What to do: Only the lines below from the one containing "(hv : padicValNat" to the one containing "obtain ⟨k, hk, hkm⟩ := hΛ.2 m₀ hm₀" should be repeated, both included and unchanged.

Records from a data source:
__________

import Summits.HubbardSuperconductivity.HubbardSuperconductivity.Theorems.AnisotropyChordTransferFibre3FinXDCheck

/-!
# Route `AnisotropyChord` / H0 rotor rung: FIN per-`L` row-D (KT-2a″) cell facts, `L = 11`, cells 60–64

Kernel facts `xdCellAny0 11 (49/50) la lb aD = true` (in-kernel point tables, zero data; `decide +kernel`) for the combined-cell
grid of `L = 11` (g5 design, 1–2.5 % cells); assembled in `…FinXDEleven`.  Prover seat `hubbard-h0-rotor-p3` g7; helper for piece A =
stmt-HubbardSuperconductivity-23918 of rung 19089 (`--supports`, helper class).  WHAT THIS IS NOT: nothing here proves superconductivity in the
Hubbard model (rotor TARGET as worded stays FALSE, g15 verdict); kernel facts for ONE hypothesis of ONE conditional reduction.  No sorry.
-/

set_option linter.dupNamespace false
set_option autoImplicit false

namespace Summit.HubbardSuperconductivity.HubbardSuperconductivity.Theorems.AnisotropyChord.Transfer.Fibre3

namespace FinXD

/-- cell 60 of `L = 11` (`cert`). [folklore] -/
theorem xd11_60 : xdCellAny0 11 (49/50 : ℚ) 2079918504669257 2131916467285989 (7/100 : ℚ) = true := by decide +kernel

/-- cell 61 of `L = 11` (`cert`). [folklore] -/
theorem xd11_61 : xdCellAny0 11 (49/50 : ℚ) 2131916467285989 2185214378968139 (7/100 : ℚ) = true := by decide +kernel

/-- cell 62 of `L = 11` (`cert`). [folklore] -/
theorem xd11_62 : xdCellAny0 11 (49/50 : ℚ) 2185214378968139 2239844738442343 (7/100 : ℚ) = true := by decide +kernel

/-- cell 63 of `L = 11` (`cert`). [folklore] -/
theorem xd11_63 : xdCellAny0 11 (49/50 : ℚ) 2239844738442343 2295840856903402 (7/100 : ℚ) = true := by decide +kernel

/-- cell 64 of `L = 11` (`cert`). [folklore] -/
theorem xd11_64 : xdCellAny0 11 (49/50 : ℚ) 2295840856903402 2353236878325988 (7/100 : ℚ) = true := by decide +kernel

end FinXD

end Summit.HubbardSuperconductivity.HubbardSuperconductivity.Theorems.AnisotropyChord.Transfer.Fibre3
import Summits.BirchSwinnertonDyer.BirchSwinnertonDyer.Theorems.ManinLocalTwoThreeTranslationNewform
import Summits.BirchSwinnertonDyer.BirchSwinnertonDyer.Theorems.ManinLocalTwoThreeConwayDepthTransfer
import HarnessLib

/-!
# `ConwayDepthTransfer` and `RamanujanDepthTransfer` HOLD (desc g5 support rows of the Conway / Ramanujan cuts)

Summit `BirchSwinnertonDyer`, route `ManinLocalTwoThree` (cell bsd-f2-manin), cruxes C2 `ManinOddAtFour`
(stmt-BirchSwinnertonDyer-22967: Conway cut at `2`, `4 ∣ N`) and C3 `ManinPrimeToThreeAtNine`
(stmt-BirchSwinnertonDyer-22968: Ramanujan cut at `3`, `9 ∣ N`).  Rows of record:
`Summits/BirchSwinnertonDyer/Rank1Residual/ManinAdditive/ConwayCut.lean` (`@[conjecture] ConwayDepthTransfer`, desc g5,
MEMO-desc §22; refuter-1 §R53 P7: «TRUE on paper at `4 ∣ N` (`a₂ = 0 ⇒ t f = −f`, `w_{Q_p} f = ±f ⇒ ℤf ≤ S^G`,
`e_f S^G` cyclic) … so a prover lands `ConwayDepthTransfer_holds`») and `…/RamanujanCut.lean`
(`@[conjecture] RamanujanDepthTransfer`, «prover-sized»).

Assembly of two tree pieces: p3's bookkeeping + conditional closer (`Theorems/ManinLocalTwoThreeConwayDepthTransfer.lean`,
p625467: `exists_mem_petersson_eq_of_lineIndex_ne_zero`, `conwayDepthTransfer_of_newform_mem` GIVEN `D.f ∈ S^G`) and
this seat's newform membership (`Theorems/ManinLocalTwoThreeTranslationNewform.lean`: `f_mem_conwayStableLattice`,
`f_mem_ramanujanStableLattice`, from `t f = −f`, `R₃ f = −f`, `w_Q f = ±f`):

* **`ConwayDepthTransfer_holds : ConwayCut.ConwayDepthTransfer`**;
* `ramanujanDepthTransfer_of_mem` (the `3`-adic twin of `conwayDepthTransfer_of_mem`) and
  **`RamanujanDepthTransfer_holds : RamanujanCut.RamanujanDepthTransfer`**;
* desc's PROVED chains with the transfer hypothesis `hT` discharged — the primed corollaries
  `not_two_dvd_maninConstant_of_conwayDepth'`, `lieSaturatedAt_two_of_conwayDepth'`,
  `not_two_dvd_maninConstant_of_identityComponentTorsion'`, `not_three_dvd_maninConstant_of_ramanujanDepth'`,
  `not_three_dvd_maninConstant_of_smallTypeAtThree'`, `not_three_dvd_maninConstant_of_not_bigStar'` (they remain
  conditional on the GIVEN rows E-desc-28♯ / E-desc-37 and the laws E-desc-31 / E-desc-35 / E-desc-42).

No new definitions, no named fact, no sorry.  HONEST FRAMING: nothing about BSD or Manin's conjecture is proved here;
C2/C3 remain open.

References: A. Agashe, K. Ribet, W. Stein, *The modular degree, congruence primes, and multiplicity one* (2012), §2.1
[cite: AgasheRibetStein2012, §2.1]; cell memo HOME/MEMO-desc.md §22; refuter-1 report HOME/ref1/R53-ref1-desc-g5.md (P7).
-/


set_option linter.dupNamespace false

noncomputable section

open scoped MatrixGroups ModularForm Real

open CongruenceSubgroup Matrix.SpecialLinearGroup UpperHalfPlane Complex Matrix.GeneralLinearGroup
  Literature.NumberTheory.EllipticCurves.ModularForms
  Summit.BirchSwinnertonDyer.Rank1Residual.ManinAdditive
  Summit.BirchSwinnertonDyer.Rank1Residual.ManinAdditive.ConwayCut
  Summit.BirchSwinnertonDyer.Rank1Residual.ManinAdditive.RamanujanCut

namespace Summit.BirchSwinnertonDyer.BirchSwinnertonDyer.Theorems.ManinLocalTwoThree

/-! ### §6. `ConwayDepthTransfer` and `RamanujanDepthTransfer` hold -/

section Transfer

/-- **`ConwayDepthTransfer` holds** (desc g5 support row of `ConwayCut.lean`, refuter-1 §R53 P7): p3's conditional
closer `conwayDepthTransfer_of_newform_mem` (bookkeeping `exists_mem_petersson_eq_of_lineIndex_ne_zero`, p625467) fed
with the newform membership `f_mem_conwayStableLattice` (`t f = −f`, `w_Q f = ±f`; sibling file
`ManinLocalTwoThreeTranslationNewform.lean`).  Nothing about BSD or Manin's conjecture is proved here (the GIVEN row
`IsConwayNeronAtTwo` stays a hypothesis of the row). -/
theorem ConwayDepthTransfer_holds : ConwayCut.ConwayDepthTransfer :=
  conwayDepthTransfer_of_newform_mem fun _ _ _ _ D h4 ↦ f_mem_conwayStableLattice h4 D

/-- The `3`-adic twin of p3's `conwayDepthTransfer_of_mem`: `D.f ∈ S^R`, the GIVEN row at `3`, finite `f`-line index
with full `3`-adic depth ⟹ Néron congruence depth at `3` (bookkeeping `exists_mem_petersson_eq_of_lineIndex_ne_zero`;
a prime-to-`3` multiple `k • m₀ ∈ Λ`, `q = k/r`, `ord₃ q = −ord₃ r = −ord₃ deg φ`). [cite: AgasheRibetStein2012, §2.1] -/
theorem ramanujanDepthTransfer_of_mem {N : ℕ} [NeZero N] {W : WeierstrassCurve ℚ} [W.IsElliptic]
    {D : ModularParametrizationData W N} (Δ : NeronFLineDatum W D)
    (hfM : D.f ∈ RamanujanCut.ramanujanStableLattice N) (hΛ : RamanujanCut.IsRamanujanNeronAtThree Δ)
    (hv : padicValNat 3 (lineIndex (RamanujanCut.ramanujanStableLattice N) D.f) = padicValNat 3 D.modularDegree)
    (hr : lineIndex (RamanujanCut.ramanujanStableLattice N) D.f ≠ 0) : Δ.NeronCongruenceDepthAt 3 := by
  obtain ⟨m₀, hm₀, hθ⟩ := exists_mem_petersson_eq_of_lineIndex_ne_zero (RamanujanCut.ramanujanStableLattice N) D.f
    hfM Δ.petersson_self_ne_zero hr
  obtain ⟨k, hk, hkm⟩ := hΛ.2 m₀ hm₀
  set r := lineIndex (RamanujanCut.ramanujanStableLattice N) D.f with hrdef
  have hkne : k ≠ 0 := by rintro rfl; exact hk (dvd_zero 3)
  refine ⟨⟨(k : ℤ) • m₀, hkm⟩, (k : ℚ) / r, div_ne_zero (by exact_mod_cast hkne) (by exact_mod_cast hr), ?_, ?_⟩
  · have hrC : (r : ℂ) ≠ 0 := by exact_mod_cast hr
    change (((k : ℚ) / r : ℚ) : ℂ) * peterssonProduct (Gamma0 N) 2 D.f D.f =
      peterssonProduct (Gamma0 N) 2 D.f ((k : ℤ) • m₀)
    rw [← peterssonProductₗ_apply D.f ((k : ℤ) • m₀), map_zsmul, peterssonProductₗ_apply, zsmul_eq_mul, ← hθ]
    push_cast
    field_simp
  · haveI : Fact (Nat.Prime 3) := ⟨Nat.prime_three⟩
    rw [padicValRat.div (by exact_mod_cast hkne) (by exact_mod_cast hr), ← hv, padicValRat.of_nat,
      padicValRat.of_nat, padicValNat.eq_zero_of_not_dvd hk]
    simp

/-- **`RamanujanDepthTransfer` holds** (desc g5 support row of `RamanujanCut.lean`): `D.f ∈ S^R` at `9 ∣ N` by
`R₃ f = −f` (`f_mem_ramanujanStableLattice`).  Nothing about BSD or Manin's conjecture is proved here. -/
theorem RamanujanDepthTransfer_holds : RamanujanCut.RamanujanDepthTransfer := by
  intro N _ W _ D Δ h9 hΛ hv hr
  exact ramanujanDepthTransfer_of_mem Δ (f_mem_ramanujanStableLattice h9 D) hΛ hv hr

/-! #### The desc chains with the transfer hypothesis discharged -/

/-- desc's `not_two_dvd_maninConstant_of_conwayDepth` with `hT` discharged: GIVEN row at `2` + full Conway depth
⇒ `2 ∤ c_E`. -/
theorem not_two_dvd_maninConstant_of_conwayDepth' {N : ℕ} [NeZero N] {W : WeierstrassCurve ℚ} [W.IsElliptic]
    {D : ModularParametrizationData W N} (Δ : NeronFLineDatum W D) (h4 : 4 ∣ N)
    (hΛ : ConwayCut.IsConwayNeronAtTwo Δ)
    (hfull : padicValNat 2 (lineIndex (ConwayCut.conwayStableLattice N) D.f) = padicValNat 2 D.modularDegree)
    (hfin : lineIndex (ConwayCut.conwayStableLattice N) D.f ≠ 0) :
    ¬ (2 : ℤ) ∣ D.maninConstant :=
  ConwayCut.not_two_dvd_maninConstant_of_conwayDepth ConwayDepthTransfer_holds Δ h4 hΛ hfull hfin

/-- desc's `lieSaturatedAt_two_of_conwayDepth` with `hT` discharged. -/
theorem lieSaturatedAt_two_of_conwayDepth' {N : ℕ} [NeZero N] {W : WeierstrassCurve ℚ} [W.IsElliptic]
    {D : ModularParametrizationData W N} (Δ : NeronFLineDatum W D) (h4 : 4 ∣ N)
    (hΛ : ConwayCut.IsConwayNeronAtTwo Δ)
    (hfull : padicValNat 2 (lineIndex (ConwayCut.conwayStableLattice N) D.f) = padicValNat 2 D.modularDegree)
    (hfin : lineIndex (ConwayCut.conwayStableLattice N) D.f ≠ 0) :
    Δ.LieSaturatedAt 2 :=
  ConwayCut.lieSaturatedAt_two_of_conwayDepth ConwayDepthTransfer_holds Δ h4 hΛ hfull hfin

/-- desc's CHAIN `not_two_dvd_maninConstant_of_identityComponentTorsion` (E-desc-31 + GIVEN ⇒ `2 ∤ c_E`) with the
transfer discharged: conditional only on the law E-desc-31 and the GIVEN row E-desc-28♯. -/
theorem not_two_dvd_maninConstant_of_identityComponentTorsion'
    (hLaw : ConwayCut.ConwayFullOfIdentityComponentTorsion)
    (W : WeierstrassCurve ℚ) [W.IsElliptic] [W.IsGloballyMinimal] [NeZero (W.conductorNorm ℤ)]
    (D : ModularParametrizationData W (W.conductorNorm ℤ)) (Δ : NeronFLineDatum W D)
    (hL : ∀ z ∈ D.L.lattice, ∃ w ∈ periodLattice D.f, z = D.c * w)
    (hopt : ∀ (W' : WeierstrassCurve ℚ) [W'.IsElliptic]
        (D' : ModularParametrizationData W' (W.conductorNorm ℤ)),
        D'.f = D.f → D.modularDegree ≤ D'.modularDegree)
    (h4 : 4 ∣ W.conductorNorm ℤ) (htors : ConwayCut.HasTwoTorsionInIdentityComponentAtTwo W)
    (hΛ : ConwayCut.IsConwayNeronAtTwo Δ)
    (hfin : lineIndex (ConwayCut.conwayStableLattice (W.conductorNorm ℤ)) D.f ≠ 0) :
    ¬ (2 : ℤ) ∣ D.maninConstant :=
  ConwayCut.not_two_dvd_maninConstant_of_identityComponentTorsion hLaw ConwayDepthTransfer_holds W D Δ hL hopt
    h4 htors hΛ hfin

/-- desc's `not_three_dvd_maninConstant_of_ramanujanDepth` with `hT` discharged: GIVEN row at `3` + full
Ramanujan depth ⇒ `3 ∤ c_E`. -/
theorem not_three_dvd_maninConstant_of_ramanujanDepth' {N : ℕ} [NeZero N] {W : WeierstrassCurve ℚ}
    [W.IsElliptic] {D : ModularParametrizationData W N} (Δ : NeronFLineDatum W D) (h9 : 9 ∣ N)
    (hΛ : RamanujanCut.IsRamanujanNeronAtThree Δ)
    (hfull : padicValNat 3 (lineIndex (RamanujanCut.ramanujanStableLattice N) D.f) =
      padicValNat 3 D.modularDegree)
    (hfin : lineIndex (RamanujanCut.ramanujanStableLattice N) D.f ≠ 0) :
    ¬ (3 : ℤ) ∣ D.maninConstant :=
  RamanujanCut.not_three_dvd_maninConstant_of_ramanujanDepth Δ RamanujanDepthTransfer_holds h9 hΛ hfull hfin

/-- desc's CHAIN `not_three_dvd_maninConstant_of_smallTypeAtThree` (E-desc-35 `ThreeStarDefectLaw` + GIVEN ⇒
`3 ∤ c_E` off II*/III*) with the transfer discharged. -/
theorem not_three_dvd_maninConstant_of_smallTypeAtThree'
    (hLaw : RamanujanCut.ThreeStarDefectLaw)
    (W : WeierstrassCurve ℚ) [W.IsElliptic] [W.IsGloballyMinimal] [NeZero (W.conductorNorm ℤ)]
    (D : ModularParametrizationData W (W.conductorNorm ℤ)) (Δ : NeronFLineDatum W D)
    (hL : ∀ z ∈ D.L.lattice, ∃ w ∈ periodLattice D.f, z = D.c * w)
    (hopt : ∀ (W' : WeierstrassCurve ℚ) [W'.IsElliptic]
        (D' : ModularParametrizationData W' (W.conductorNorm ℤ)),
        D'.f = D.f → D.modularDegree ≤ D'.modularDegree)
    (h9 : 9 ∣ W.conductorNorm ℤ) (hsmall : ¬ RamanujanCut.IsLargeStarAtThree W)
    (hΛ : RamanujanCut.IsRamanujanNeronAtThree Δ)
    (hfin : lineIndex (RamanujanCut.ramanujanStableLattice (W.conductorNorm ℤ)) D.f ≠ 0) :
    ¬ (3 : ℤ) ∣ D.maninConstant :=
  RamanujanCut.not_three_dvd_maninConstant_of_smallTypeAtThree hLaw RamanujanDepthTransfer_holds W D Δ hL hopt
    h9 hsmall hΛ hfin

/-- desc g6's CHAIN `not_three_dvd_maninConstant_of_not_bigStar` (E-desc-42 `SmallTypeFullLawAtThree` + GIVEN ⇒
`3 ∤ c_E` off the big-star types) with the transfer discharged. -/
theorem not_three_dvd_maninConstant_of_not_bigStar'
    (hLaw : RamanujanCut.SmallTypeFullLawAtThree)
    (W : WeierstrassCurve ℚ) [W.IsElliptic] [W.IsGloballyMinimal] [NeZero (W.conductorNorm ℤ)]
    (D : ModularParametrizationData W (W.conductorNorm ℤ)) (Δ : NeronFLineDatum W D)
    (hL : ∀ z ∈ D.L.lattice, ∃ w ∈ periodLattice D.f, z = D.c * w)
    (hopt : ∀ (W' : WeierstrassCurve ℚ) [W'.IsElliptic]
        (D' : ModularParametrizationData W' (W.conductorNorm ℤ)),
        D'.f = D.f → D.modularDegree ≤ D'.modularDegree)
    (h9 : 9 ∣ W.conductorNorm ℤ) (hsmall : ¬ RamanujanCut.IsBigStarAtThree W)
    (hΛ : RamanujanCut.IsRamanujanNeronAtThree Δ)
    (hfin : lineIndex (RamanujanCut.ramanujanStableLattice (W.conductorNorm ℤ)) D.f ≠ 0) :
    ¬ (3 : ℤ) ∣ D.maninConstant :=
  RamanujanCut.not_three_dvd_maninConstant_of_not_bigStar hLaw RamanujanDepthTransfer_holds W D Δ hL hopt
    h9 hsmall hΛ hfin

end Transfer

end Summit.BirchSwinnertonDyer.BirchSwinnertonDyer.Theorems.ManinLocalTwoThree

end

__________

Result below:
    (hv : padicValNat 3 (lineIndex (RamanujanCut.ramanujanStableLattice N) D.f) = padicValNat 3 D.modularDegree)
    (hr : lineIndex (RamanujanCut.ramanujanStableLattice N) D.f ≠ 0) : Δ.NeronCongruenceDepthAt 3 := by
  obtain ⟨m₀, hm₀, hθ⟩ := exists_mem_petersson_eq_of_lineIndex_ne_zero (RamanujanCut.ramanujanStableLattice N) D.f
    hfM Δ.petersson_self_ne_zero hr
  obtain ⟨k, hk, hkm⟩ := hΛ.2 m₀ hm₀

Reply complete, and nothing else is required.